- Born: December 13, 1917 Turkestan
- Died: June 1, 1994 (aged 76) Tashkent
- Occupations: Surgeon, Scientist
- Known for: Founder of the school of specialized surgical care in Uzbekistan

= Vosit Vohidov =

Uzbek-Soviet surgeon

Vosit Vohidovich Vohidov (Uzbek Cyrillic: Восит Воҳидович Воҳидов; born 13 December 1917, in Turkestan; died on 1 June 1994, in Tashkent) was an Uzbek-Soviet surgeon, scientist and founder of the school of specialized surgical care in Uzbekistan.

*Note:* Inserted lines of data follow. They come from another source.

import Literature.AlgebraicGeometry.AbelianSchemes.DualPairBaseQuotientDescent
import Literature.AlgebraicGeometry.AbelianSchemes.SeesawSheafIffGraphCondRelative
import Literature.AlgebraicGeometry.AbelianSchemes.PoincareFamilyPointsInjective
import Literature.AlgebraicGeometry.AbelianSchemes.AbelianSchemeSeesawSubschemeAffineBase
import Literature.AlgebraicGeometry.AbelianSchemes.MumfordQuotientSliceInjective
import Summits.HodgeConjecture.HodgeConjecture.Theorems.F3DualAbelianSchemeMcStubN0
import Summits.HodgeConjecture.HodgeConjecture.Theorems.F3DualAbelianSchemeMcStubN3
import Literature.AlgebraicGeometry.Morphisms.ClosedImmersionOfProperUnramifiedInjective
import Literature.AlgebraicGeometry.Morphisms.FormallyUnramifiedOfDualNumberRigid
import Mathlib.RingTheory.DualNumber
import Literature.AlgebraicGeometry.AbelianSchemes.AbelianSchemeKOfL
import Literature.AlgebraicGeometry.AbelianSchemes.AbelianSchemeDualPairNormalize
import Literature.AlgebraicGeometry.Morphisms.ClosedImmersionIsoOfThickenings
import Literature.AlgebraicGeometry.Modules.DetClassTensor
import Literature.AlgebraicGeometry.Modules.DetClassDual
import Mathlib.FieldTheory.IsAlgClosed.Basic
import HarnessLib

==Early life and education==
Vohidov was born on December 13, 1917, in a peasant family in the village of Chaga in the Russian Turkestan. The Vohidov family was engaged in peasant agriculture on plots near the city of Turkestan. His father Abduvahit Khalmetov had nine children, two of whom died at a young age. Like his older siblings, Vasit also helped his father in the household. His mother Khalmetova Khozhar took care of the family and was concerned about the education of the children.

Vohidov graduated from the Tashkent Medical Institute (now Tashkent Medical Academy) in 1939. In 1950, he defended his dissertation The Function of the Pancreas in Purulent Diseases. His doctoral thesis from 1962 was titled Pleural Adhesions and the Importance of Their Vessels in the Pulmonary Circulation. On November 27, 1973, the decree of the Council of Ministers of the USSR No. 70 and on December 6, 1973, the decree of the Minister of Health of the USSR, Boris Petrovsky, No. 970 "On the Establishment of a Branch of the All-Union Research Institute of Clinical and Experimental Surgery of the Ministry of Health of the USSR in Tashkent" were published.

==Career==
Vohidov was the head of the department of hospital surgery of the State Medical University of the city of Tashkent and was appointed the director of the VNIIKiEKh branch. He founded the Tashkent branch of the "All-Union Research Center for Surgery" and remained its director until the end of his life.

Vohidov was the author of more than 180 scientific works, which deal with the research of almost all areas of surgery such as diseases of the lung, the mediastinal organs, the biliary tract, the liver, the stomach, the heart and the large vessels of the lower extremities. He trained 15 doctors and 60 candidates of sciences. He was a full member of the World Association of Surgeons, editor of the Medical Journal of Uzbekistan, member of the editorial board of the journal Surgery, named after Nikolai Ivanovich Pirogov.

== Awards ==

- Order of Outstanding Merit (2003) - in memory of our compatriots who have made an invaluable contribution to the development of science and culture of Uzbekistan, who devoted their entire lives to the cause of prosperity of the country, careful preservation of the spirituality of the people, given their invaluable scientific and creative heritage.
- Order of Lenin (1976)
- Order of the October Revolution (1981)
- Order of the Badge of Honour (1961) - for great merits in the field of health protection of the Soviet people and the development of medical science.